About GnuCash 2.3.x / 2.4

Phil Longstaff plongstaff at rogers.com
Tue Aug 4 16:47:08 EDT 2009


The basic tables are:

- books table - 1 row - has book guid, root account guid, root template account guid (used for scheduled transactions)
- account table - one per account - has guid of parent account, has guid of commodity.  Top level accounts (e.g. Assets) have parent account guid = root account guid from books table.
- commodities table - one per commodity
- transactions table - contains description and some dates
- splits table - contains tx_guid to refer to its transaction, account_guid to refer to account it belongs to.  Has "value" and "amount" ("quantity"?).  For a stock purchase of 10 shares costing $100.00, one of these has the value 10 and one has the value 10000, but I can't remember which is which.
- slots table - has a unique id (I think) and an object_guid that the slot belongs to, a string path, a type (boolean/int/double/string/...) and some value fields (use the correct one based on type).  Used for "extra information" to tack on to an object.  Note that some of this extra information has actually become standard e.g. for accounts, the "hidden" flag is stored here.  For transactions created from scheduled transaction, contains info about the scheduled transaction.  For budgets, contains budget info.

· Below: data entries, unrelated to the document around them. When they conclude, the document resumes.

/-- **p. 309, ONLY INTERACTION SLOTS DIFFERENTIATED**: `∫ |Π_τ (d/dt)^{m_τ} slotFactor_τ| dP ≤ (Π_Y K_Y^{m_Y}) e^{Σ_Y K_Y}` on a probability space
(all `m_b = 0` on χ-slots). [cite: BalabanImbrieJaffe1988, (5.14.4) p.309] -/
theorem integral_abs_prod_iteratedDeriv_slotFactor_le_of_inr [IsProbabilityMeasure P]
    {t : ℝ} (hek : 0 < ek) (ht : 0 < t) (ht1 : t ≤ 1) (h1 : t * ek ≤ Real.exp (-1))
    (T : Finset (↥B ⊕ ↥Ys)) (m : ↥B ⊕ ↥Ys → ℕ) (hm0 : ∀ b ∈ T.toLeft, m (Sum.inl b) = 0)
    (hcb : ∀ b ∈ T.toLeft, c b ≠ 0) (KY : υ → ℝ) (hK : ∀ Y ∈ T.toRight, ∀ ω, |V Y ω| ≤ KY Y) :
    ∫ ω, |∏ τ ∈ T, iteratedDeriv (m τ) (slotFactor χ p ek B Φ c Ys V ω τ) t| ∂P ≤
      (∏ Y ∈ T.toRight, KY Y ^ m (Sum.inr Y)) * Real.exp (∑ Y ∈ T.toRight, KY Y) := by
  set M : ℝ := (∏ Y ∈ T.toRight, KY Y ^ m (Sum.inr Y)) * Real.exp (∑ Y ∈ T.toRight, KY Y) with hM
  -- the all-orders constant is not needed: take `Ĉ = 1` at order `0`
  have hC : ∀ i, i ≤ 0 → ∀ (A : ℝ) ⦃q ek t : ℝ⦄, q ≠ 0 → 0 < ek → 0 < t → t * ek ≤ Real.exp (-1) →
      |iteratedDeriv i (fun s => cutoff χ (q * pLog p (s * ek)) A) t| ≤ 1 * t ^ (-(i : ℤ)) := by
    intro i hi A q ek t _ _ _ _
    obtain rfl : i = 0 := Nat.le_zero.mp hi
    simpa using abs_cutoff_le_one χ (q * pLog p (t * ek)) A
  have hpt : ∀ ω, |∏ τ ∈ T, iteratedDeriv (m τ) (slotFactor χ p ek B Φ c Ys V ω τ) t| ≤ M := by
    intro ω
    have h := abs_prod_iteratedDeriv_slotFactor_le χ p ek B Φ c Ys V le_rfl hC hek ht ht1 h1 ω T m
      (fun b hb => (hm0 b hb).le) hcb KY (fun Y hY => hK Y hY ω)
    have hs : ∑ b ∈ T.toLeft, m (Sum.inl b) = 0 := sum_eq_zero fun b hb => hm0 b hb
    have hJ : (∏ b ∈ T.toLeft, (if 1 ≤ m (Sum.inl b) then
        Set.indicator {x : ℝ | 9 / 10 * (|c b| * pLog p (t * ek)) ≤ |x|} (fun _ => (1 : ℝ)) (Φ b ω) else 1)) = 1 :=
      prod_eq_one fun b hb => by rw [hm0 b hb]; simp
    rw [hs, hJ, pow_zero, pow_zero, one_mul, one_mul, mul_one] at h
    exact h
  calc ∫ ω, |∏ τ ∈ T, iteratedDeriv (m τ) (slotFactor χ p ek B Φ c Ys V ω τ) t| ∂P ≤ ∫ _, M ∂P :=
        integral_mono_of_nonneg (Filter.Eventually.of_forall fun ω => abs_nonneg _) (integrable_const M)
          (Filter.Eventually.of_forall hpt)
    _ = M := by rw [integral_const, smul_eq_mul, probReal_univ, one_mul]

/-- measurability of the undifferentiated one-cube integrand (continuous `χ(1,·)`, measurable slot fields and terms).
[cite: BalabanImbrieJaffe1988, (5.14.2) p.308] -/
theorem measurable_prod_slotFactor (t : ℝ) (T : Finset (↥B ⊕ ↥Ys)) (hΦ : ∀ b ∈ T.toLeft, Measurable (Φ b))
    (hV : ∀ Y ∈ T.toRight, Measurable (V Y)) :
    Measurable fun ω => ∏ τ ∈ T, slotFactor χ p ek B Φ c Ys V ω τ t := by
  refine Finset.measurable_prod T fun τ hτ => ?_
  rcases τ with b | Y
  · simp only [slotFactor_inl, cutoff]
    exact χ.smooth.continuous.measurable.comp ((hΦ b (Finset.mem_toLeft.mpr hτ)).div_const _)
  · simp only [slotFactor_inr]
    exact Real.measurable_exp.comp (((hV Y (Finset.mem_toRight.mpr hτ)).const_mul t).neg)

/-- **p. 307/309, NO DERIVATIVE ON THE CUBE** (p. 307: *"If |X_α| = 1, with no F^{m̄}_{k,loc}-factors, then we have the more precise bound
|g₂(X_α) − 1| ≤ e^β(L^kε/ε₀)^{1/4−α}, obtained … from extremely small factors when a χ′-factor is replaced by 1"*; p. 309: *"The bound for H_β = ∅,
|X_β| = 1 was obtained for g₂, and the same proof applies here"*): on a probability space, for `χ ≥ 0`, `|V(Y)| ≤ K_Y`, `0 < t ≤ 1`, `te_k ≤ e⁻¹`,
`c_b ≠ 0`: `|∫ χ′_{□,t} e^{−tṼ(□)} dP − 1| ≤ e^{Σ K_Y} Σ_b P{(9/10)|c_b|p(te_k) ≤ |Φ_b|} + (e^{Σ K_Y} − 1)` — replacing a χ-factor by `1` costs the
tail probability, replacing `e^{−tṼ}` by `1` costs `e^{Σ K} − 1`. [cite: BalabanImbrieJaffe1988, p.307 (Sect. 5.13); (5.14.4) p.309] -/
theorem abs_integral_prod_slotFactor_sub_one_le [IsProbabilityMeasure P] (hχ : ∀ x, 0 ≤ χ.χ₁ x)
    {t : ℝ} (hek : 0 < ek) (ht : 0 < t) (ht1 : t ≤ 1) (h1 : t * ek ≤ Real.exp (-1))
    (T : Finset (↥B ⊕ ↥Ys)) (hcb : ∀ b ∈ T.toLeft, c b ≠ 0) (KY : υ → ℝ) (hK : ∀ Y ∈ T.toRight, ∀ ω, |V Y ω| ≤ KY Y)
    (hΦ : ∀ b ∈ T.toLeft, Measurable (Φ b)) (hV : ∀ Y ∈ T.toRight, Measurable (V Y)) :
    |∫ ω, ∏ τ ∈ T, slotFactor χ p ek B Φ c Ys V ω τ t ∂P - 1| ≤
      Real.exp (∑ Y ∈ T.toRight, KY Y) * ∑ b ∈ T.toLeft, P.real {ω | 9 / 10 * (|c b| * pLog p (t * ek)) ≤ |Φ b ω|} +
        (Real.exp (∑ Y ∈ T.toRight, KY Y) - 1) := by
  have h1' : t * ek < 1 := h1.trans_lt (by rw [← Real.exp_zero]; exact Real.exp_lt_exp.mpr (by norm_num))
  have hP : 0 < pLog p (t * ek) := pLog_pos p (mul_pos ht hek) h1'
  set K : ℝ := ∑ Y ∈ T.toRight, KY Y with hKdef
  set S : Set Ω := ⋃ b ∈ T.toLeft, {ω | 9 / 10 * (|c b| * pLog p (t * ek)) ≤ |Φ b ω|} with hS
  have hSm : MeasurableSet S :=
    Finset.measurableSet_biUnion _ fun b hb => measurableSet_le measurable_const (hΦ b hb).abs
  set f : Ω → ℝ := fun ω => ∏ τ ∈ T, slotFactor χ p ek B Φ c Ys V ω τ t with hf
  have hfm : Measurable f := measurable_prod_slotFactor χ p ek B Φ c Ys V t T hΦ hV
  have hfb : ∀ ω, |f ω| ≤ Real.exp K := fun ω => abs_prod_slotFactor_le χ p ek B Φ c Ys V ht.le ht1 ω T KY fun Y hY => hK Y hY ω
  have hfi : Integrable f P :=
    (integrable_const (Real.exp K)).mono' hfm.aestronglyMeasurable
      (Filter.Eventually.of_forall fun ω => by rw [Real.norm_eq_abs]; exact hfb ω)
  -- pointwise: `|f − 1| ≤ 𝟙_S e^K + (e^K − 1)`
  have hpt : ∀ ω, |f ω - 1| ≤ S.indicator (fun _ => Real.exp K) ω + (Real.exp K - 1) := by
    intro ω
    have hsplit : f ω = (∏ b ∈ T.toLeft, slotFactor χ p ek B Φ c Ys V ω (Sum.inl b) t) *
        ∏ Y ∈ T.toRight, slotFactor χ p ek B Φ c Ys V ω (Sum.inr Y) t := by
      rw [hf]; exact Finset.prod_sum_eq_prod_toLeft_mul_prod_toRight _ _
    set a : ℝ := ∏ b ∈ T.toLeft, slotFactor χ p ek B Φ c Ys V ω (Sum.inl b) t with ha
    set e : ℝ := ∏ Y ∈ T.toRight, slotFactor χ p ek B Φ c Ys V ω (Sum.inr Y) t with he
    have ha0 : 0 ≤ a := prod_nonneg fun b _ => by rw [slotFactor_inl]; exact hχ _
    have ha1 : a ≤ 1 := prod_le_one (fun b _ => by rw [slotFactor_inl]; exact hχ _) fun b _ => by
      rw [slotFactor_inl]; exact (le_abs_self _).trans (abs_cutoff_le_one χ _ _)
    have heexp : e = Real.exp (∑ Y ∈ T.toRight, -(t * V Y ω)) := by
      rw [he, Real.exp_sum]
      exact prod_congr rfl fun Y _ => by rw [slotFactor_inr]
    have hex : |∑ Y ∈ T.toRight, -(t * V Y ω)| ≤ K := by
      refine (abs_sum_le_sum_abs _ _).trans (sum_le_sum fun Y hY => ?_)
      rw [abs_neg, abs_mul, abs_of_nonneg ht.le]
      exact (mul_le_of_le_one_left (abs_nonneg _) ht1).trans (hK Y hY ω)
    have he0 : 0 ≤ e := by rw [heexp]; exact (Real.exp_pos _).le
    have heK : e ≤ Real.exp K := by rw [heexp]; exact Real.exp_le_exp.mpr ((le_abs_self _).trans hex)
    -- `|eˣ − 1| ≤ e^{|x|} − 1 ≤ e^K − 1` (`2 ≤ eˣ + e^{−x}`)
    have hexp1 : ∀ x : ℝ, |Real.exp x - 1| ≤ Real.exp |x| - 1 := fun x => by
      rcases le_or_gt 0 x with hx | hx
      · rw [abs_of_nonneg hx, abs_of_nonneg (by linarith [Real.one_le_exp hx] : 0 ≤ Real.exp x - 1)]
      · have h1 : Real.exp x < 1 := Real.exp_lt_one_iff.mpr hx
        rw [abs_of_neg hx, abs_of_neg (by linarith : Real.exp x - 1 < 0)]
        have h2 : x + 1 ≤ Real.exp x := Real.add_one_le_exp x
        have h3 : -x + 1 ≤ Real.exp (-x) := Real.add_one_le_exp (-x)
        linarith
    have he1 : |e - 1| ≤ Real.exp K - 1 := by
      rw [heexp]
      exact (hexp1 _).trans (sub_le_sub_right (Real.exp_le_exp.mpr hex) 1)
    -- `1 − a ≤ 𝟙_S`: off `S` every χ-factor equals `1`
    have h1a : 1 - a ≤ S.indicator (fun _ => (1 : ℝ)) ω := by
      by_cases hω : ω ∈ S
      · rw [Set.indicator_of_mem hω]; linarith
      · rw [Set.indicator_of_notMem hω]
        have hall : a = 1 := prod_eq_one fun b hb => by
          rw [slotFactor_inl]
          show cutoff χ (c b * pLog p (t * ek)) (Φ b ω) = 1
          have hlt : ¬ 9 / 10 * (|c b| * pLog p (t * ek)) ≤ |Φ b ω| := fun h =>
            hω (by rw [hS]; exact Set.mem_iUnion₂.mpr ⟨b, hb, h⟩)
          have hq : 0 < |c b| * pLog p (t * ek) := mul_pos (abs_pos.mpr (hcb b hb)) hP
          refine χ.eq_one _ ?_
          rw [abs_div, abs_mul, abs_of_pos hP, div_le_iff₀ hq]
          linarith
        rw [hall]; simp
    calc |f ω - 1| = |(a - 1) * e + (e - 1)| := by rw [hsplit]; ring_nf
      _ ≤ |a - 1| * |e| + |e - 1| := (abs_add_le _ _).trans (by rw [abs_mul])
      _ = (1 - a) * e + |e - 1| := by rw [abs_of_nonpos (by linarith), abs_of_nonneg he0]; ring
      _ ≤ S.indicator (fun _ => (1 : ℝ)) ω * Real.exp K + (Real.exp K - 1) :=
          add_le_add (mul_le_mul h1a heK he0 (Set.indicator_nonneg (fun _ _ => zero_le_one) _)) he1
      _ = S.indicator (fun _ => Real.exp K) ω + (Real.exp K - 1) := by
          by_cases hω : ω ∈ S
          · rw [Set.indicator_of_mem hω, Set.indicator_of_mem hω, one_mul]
          · rw [Set.indicator_of_notMem hω, Set.indicator_of_notMem hω, zero_mul]
  have hsub : ∫ ω, f ω ∂P - 1 = ∫ ω, (f ω - 1) ∂P := by
    rw [integral_sub hfi (integrable_const 1), integral_const, smul_eq_mul, probReal_univ, one_mul]
  have hgi : Integrable (fun ω => S.indicator (fun _ => Real.exp K) ω + (Real.exp K - 1)) P :=
    ((integrable_const _).indicator hSm).add (integrable_const _)
  calc |∫ ω, f ω ∂P - 1| = |∫ ω, (f ω - 1) ∂P| := by rw [hsub]
    _ ≤ ∫ ω, |f ω - 1| ∂P := abs_integral_le_integral_abs
    _ ≤ ∫ ω, (S.indicator (fun _ => Real.exp K) ω + (Real.exp K - 1)) ∂P :=
        integral_mono_of_nonneg (Filter.Eventually.of_forall fun ω => abs_nonneg _) hgi (Filter.Eventually.of_forall hpt)
    _ = Real.exp K * P.real S + (Real.exp K - 1) := by
        rw [integral_add ((integrable_const _).indicator hSm) (integrable_const _), integral_indicator_const _ hSm,
          integral_const, smul_eq_mul, smul_eq_mul, probReal_univ, one_mul, mul_comm]
    _ ≤ Real.exp K * ∑ b ∈ T.toLeft, P.real {ω | 9 / 10 * (|c b| * pLog p (t * ek)) ≤ |Φ b ω|} + (Real.exp K - 1) :=
        add_le_add (mul_le_mul_of_nonneg_left (measureReal_biUnion_finset_le _ _) (Real.exp_pos _).le) le_rfl

end Integral

end Literature.MathematicalPhysics.QuantumFieldTheory.BalabanImbrieJaffe1984to88.BIJ88OneCubeSlotEstimates309

end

Note: all gnc_numeric values (used for amounts and quantities) are
stored as numerator/denominator pair, both of which are 64-bit integers
i.e. "value" will have "value_num" and "value_denom".

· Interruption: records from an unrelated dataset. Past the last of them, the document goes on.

import Literature.Geometry.Kaehler.ComplexTorusHodgeGroupProductLieKernels
import Literature.Geometry.Kaehler.ComplexTorusLieAlgebraSemisimpleDefinedOverQ
import Literature.Geometry.Kaehler.ComplexTorusHodgeLieAlgebraRatFunctoriality
import Literature.Geometry.Kaehler.ComplexTorusHodgeLieAlgebraRatReductive
import HarnessLib

/-!
# The Goursat position of the RATIONAL Hodge Lie algebra `𝒜(X₁ × X₂) ⊆ 𝒜(X₁) ⊕ 𝒜(X₂)` (Moonen–Zarhin (3.1) over `ℚ`):
# the block projections `𝒜(X₁ × X₂) → 𝒜(Xᵢ)` are ONTO over `ℚ`, the Goursat ideals `𝔤ᵢ = Lie Kᵢ` are defined over `ℚ`,
# `𝒜(X₁) ⧸ 𝔤₁ ≅ 𝒜(X₂) ⧸ 𝔤₂` as `ℚ`-Lie algebras, and `𝒜(X₁ × X₂) = 𝒜(X₁) ⊕ 𝒜(X₂) ⟺ Hg(X₁ × X₂) = Hg(X₁) × Hg(X₂)`

Layer `Literature/Geometry/Kaehler`, namespace `Literature.Geometry.Kaehler.ComplexTorus`; lane `lit-hodgefound` (Track 2
foundations library), Layer A3/A4; prover seat `lit-hodgefound-p17` (generation 42, self-proposed row g42-#1 = the gen-41
free pointer 2 «`ℚ`-forms of the gen-41 dictionary»).  THEOREMS ONLY (no definition, no instance, no notation, no named fact;
D-0026 net debt 0).

DICTIONARY.  `X = X₁ × X₂ = prodPeriod Φ₁ Φ₂`; `𝒜(X) = hodgeGroupLieRat (prodPeriod Φ₁ Φ₂) ⊆ 𝔤𝔩(ℚ^{ι₁ ⊕ ι₂})` is the Hodge
Lie algebra OVER `ℚ` of p36's `ComplexTorusHodgeLieAlgebraRatForm` (Green–Griffiths–Kerr's `𝒜`; `𝔥𝔤_ℝ = 𝒜 ⊗ ℝ`,
`Lie Hg(X)(ℂ) = 𝒜 ⊗ ℂ`); `G = Hg(X)(ℂ)`, `Gᵢ = Hg(Xᵢ)(ℂ)` and the kernels `K₁ = hodgeGroupCProdInl`, `K₂ = hodgeGroupCProdInr` of
the block projections, with their algebraic Lie algebras `Lie Kᵢ = lieAlgebraGL (Kᵢ ↪ GL)`; `· ⊗ 1` is the entrywise cast
`A ↦ A.map (↑) : M(ℚ) → M(ℂ)` and `W ⊗_ℚ ℂ = span_ℂ (W ⊗ 1)`.

What was known: `𝒜(X₁ × X₂) ⊆ 𝒜(X₁) ⊕ 𝒜(X₂)` block-diagonally (`ComplexTorusHodgeLieAlgebraRatFunctoriality`, p36 g18-#10 —
its docstring lists «NOT here: surjectivity of the projections `𝒜(X₁ × X₂) → 𝒜(X_i)` (needs Lie algebras of images of
algebraic-group morphisms); `𝒜(X₁ × X₂) = 𝒜(X₁) ⊕ 𝒜(X₂)` criteria»), and the whole Goursat dictionary OVER `ℂ` for
`Lie Hg(X₁ × X₂)(ℂ)` (p17 g40-#7 `ComplexTorusHodgeGroupProductLieAlgebraGoursat`: `exists_lieHom_toBlocks`, onto; g41-#5
`ComplexTorusHodgeGroupProductLieKernels`: kernels `= Lie Kᵢ`, Goursat isomorphism, dimensions).  THIS FILE DESCENDS IT TO `ℚ`
through p36's base-change engine for matrix Lie algebras defined over `ℚ` (`ComplexTorusLieAlgebra{Centers,Centralizers,Semisimple}DefinedOverQ`:
«the rational points of `W ⊗ ℂ` are `W`», Bourbaki's `X = Σ λ_k (x_k ⊗ 1)` with `λ_k` independent over `ℚ`).

## Sources, verbatim

* [MoonenZarhin1999LowDim] B. Moonen, Yu. G. Zarhin, *Hodge classes on abelian varieties of low dimension*, Math. Ann. 315
  (1999), §3 (3.1) (held `paper:arxiv-math_9901113` p0006 L24–L45): «`Hg(X)` is an algebraic subgroup of `Hg(X₁) × Hg(X₂)`.
  The two projections `prᵢ : Hg(X) → Hg(Xᵢ)` are surjective. From this one easily shows that there exist Lie algebras `𝔤₁`,
  `𝔤₂`, `𝔤₃` and an automorphism `φ` of `𝔤₃` such that `𝔥𝔤(X₁) ≅ 𝔤₁ ⊕ 𝔤₃`, `𝔥𝔤(X₂) ≅ 𝔤₂ ⊕ 𝔤₃`, and
  `𝔥𝔤(X₁ × X₂) ≅ 𝔤₁ ⊕ 𝔤₂ ⊕ Γ_φ`.» — there `𝔥𝔤` is the Lie algebra of the `ℚ`-group `Hg`, a Lie algebra OVER `ℚ`; §3 Lemma
  (3.6), proof (p0007 L25–L28): «noting that `𝔤₁` and `𝔤₃` are algebraic Lie subalgebras of `𝔥𝔤(X)`» (defined over `ℚ`).
* [GreenGriffithsKerr2012] M. Green, P. Griffiths, M. Kerr, *Mumford–Tate Groups and Domains* (2012), §II.C, Lemma after
  (II.C.1) («`𝒜 ⊂ 𝔤` … it is defined over `ℚ` so that `𝒜_ℂ = 𝒜 ⊗ ℂ`») and §III.B (i) (p. 72: «`M_{φ₁+φ₂} ⊂ M_{φ₁} × M_{φ₂}`
  […] the inclusions (i), (ii) are in general not isomorphisms»).
* [Gordon1997] B. B. Gordon, *A survey of the Hodge conjecture for abelian varieties* (alg-geom/9709030), §2.16 Proposition
  (Goursat's Lemma; held p0012 L112–L125).
* [Springer1998] T. A. Springer, *Linear Algebraic Groups*, 2nd ed., §11.1.1 (a), (e) and §11.1.2 (a) («If `f` is defined
  over `F` then `Ker f` and `Im f` are defined over `F`»); 4.4.5–4.4.7 (Lie algebras of algebraic groups, dimension).
* [Bourbaki1989LieGroups13] N. Bourbaki, *Lie Groups and Lie Algebras, Chapters 1–3*, Ch. I §3 no. 8 (extension of the base
  field: «we may write `x' = Σ λ_i x_i` … `λ_i` linearly independent over `K`»).
* [Hazama1983] F. Hazama, Tôhoku Math. J. 35 (1983), Lemma (3.1) (the dimension form of Goursat).

## What is proved (arbitrary complex tori `X₁`, `X₂`; no polarisation anywhere)

* §1 `mem_hodgeGroupLieRat_iff_map_ratCast_mem_lieAlgebraGL` (`A ∈ 𝒜(X) ⟺ A ⊗ 1 ∈ Lie Hg(X)(ℂ)`, every torus),
  `coe_lieAlgebraGL_hodgeGroupC_eq_span_hodgeGroupLieRat` (`Lie Hg(X)(ℂ) = 𝒜 ⊗ ℂ` for the algebraic Lie algebra),
  `finrank_hodgeGroupLieRat_eq_zdim` (`dim_ℚ 𝒜(X) = dim Hg(X)`).
* §2 **SURJECTIVITY OVER `ℚ`**: `exists_mem_hodgeGroupLieRat_prod_toBlocks₁₁_eq` / `…toBlocks₂₂_eq` (every `A ∈ 𝒜(X₁)` is the
  block `C₁₁` of some `C ∈ 𝒜(X₁ × X₂)`, and likewise for `X₂`), `image_toBlocks₁₁_hodgeGroupLieRat_prod` / `…₂₂…` (as set
  identities), **`exists_lieHom_toBlocks_rat`** (THE GOURSAT POSITION OVER `ℚ`: `r₁ : 𝒜(X) → 𝒜(X₁)`, `r₂ : 𝒜(X) → 𝒜(X₂)`,
  `C ↦ C₁₁`, `C ↦ C₂₂`, Lie homomorphisms over `ℚ`, both onto, `ker r₁ ⊓ ker r₂ = 0`).
* §3 **THE GOURSAT IDEALS ARE DEFINED OVER `ℚ`**: `fromBlocks_zero_mem_hodgeGroupLieRat_prod_iff` (`(0 0; 0 W) ∈ 𝒜(X) ⟺ W ⊗ 1 ∈ Lie K₂`)
  and mirror, **`coe_lieAlgebraGL_hodgeGroupCProdInr_eq_span`** / `…Inl…` (`Lie K₂ = 𝔤₂(ℚ) ⊗ ℂ` with
  `𝔤₂(ℚ) = {W ∈ M(ℚ) | (0 0; 0 W) ∈ 𝒜(X)}`), **`exists_lieIdeal_rat_lieEquiv_quotient`** (MOONEN–ZARHIN (3.1) OVER `ℚ`: ideals
  `N₁ ⊆ 𝒜(X₁)`, `N₂ ⊆ 𝒜(X₂)` with these carriers, `N_i ⊗ ℂ = Lie Kᵢ`, `dim_ℚ Nᵢ = dim Kᵢ°`, a `ℚ`-isomorphism
  `𝒜(X₁) ⧸ N₁ ≅ 𝒜(X₂) ⧸ N₂`, and `dim_ℚ 𝒜(X) = dim_ℚ 𝒜(X₁) + dim_ℚ N₂ = dim_ℚ 𝒜(X₂) + dim_ℚ N₁`).
* §4 **SPLITTING OVER `ℚ` ⟺ SPLITTING OF THE GROUPS**: `finrank_hodgeGroupLieRat_prod_eq_add_iff`
  (`dim_ℚ 𝒜(X) = dim_ℚ 𝒜(X₁) + dim_ℚ 𝒜(X₂) ⟺ Hg(X₁ × X₂)(ℂ) = Hg(X₁)(ℂ) × Hg(X₂)(ℂ)`),
  **`hodgeGroupC_prod_eq_blockDiagProd_iff_forall_fromBlocks_mem_hodgeGroupLieRat`** (`⟺ 𝒜(X₁ × X₂) = 𝒜(X₁) ⊕ 𝒜(X₂)`, i.e.
  `(A 0; 0 B) ∈ 𝒜(X)` for all `A ∈ 𝒜(X₁)`, `B ∈ 𝒜(X₂)`), `hodgeGroupC_prod_eq_blockDiagProd_iff_coe_hodgeGroupLieRat_prod_eq_image`,
  the one-sided tests `hodgeGroupC_prod_eq_blockDiagProd_iff_forall_fromBlocks_zero_mem` (`⟺ (A 0; 0 0) ∈ 𝒜(X)` for all
  `A ∈ 𝒜(X₁)`) and `hodgeGroupC_prod_eq_blockDiagProd_iff_forall_zero_fromBlocks_mem` (`⟺ (0 0; 0 B) ∈ 𝒜(X)` for all `B ∈ 𝒜(X₂)`),
  `finrank_hodgeGroupLieRat_prod_lt_add_iff`, and the real points `hodgeGroup_prod_eq_of_forall_fromBlocks_mem_hodgeGroupLieRat`.

NOT here (next rows): the centre `𝔷(𝒜(X₁)) = 𝒜(X₁) ∩ End⁰(X₁)` versus a solvable factor (Moonen–Zarhin Lemma (3.6) ∕ Prop.
(3.8) with RATIONAL endomorphism witnesses); `ℚ`-simple ideals; algebraicity of Lie subalgebras (tori, replicas).
-/

noncomputable section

The balance for account 'ABC' on date 'D' can be determined by:

SELECT SUM(amount_num),amount_denom FROM splits WHERE tx_guid IN (SELECT * FROM transactions WHERE post_date <= D) AND account_guid = (SELECT guid FROM accounts WHERE name = 'ABC') GROUP BY amount_denom

This could *easily* not be the most efficient join, but it gives you the idea.  If you don't change the number of decimal digits for an account, I *think* that all splits for that account will have the same denominator, so the query will give you 1 row.  If you have changed the number of decimal digits, you might get more than 1 row, one for each denominator (100, 1000, 10000, ...) and will need to add them.  The SQL backend to gnucash actually uses:

SELECT account_guid,reconcile_state,SUM(amount_num),amount_denom FROM splits GROUP BY account_guid,reconcile_state,amount_denom

when it starts.  This generates 1 row per account_guid/reconcile_state/amount_denom triplet.  Scanning and addition gives 1 row per account_guid/reconcile_state pair, and these values provide the account balances.

There is *ABSOLUTELY NO GUARANTEE* of what will happen if you try to modify the data using anything other than gnucash.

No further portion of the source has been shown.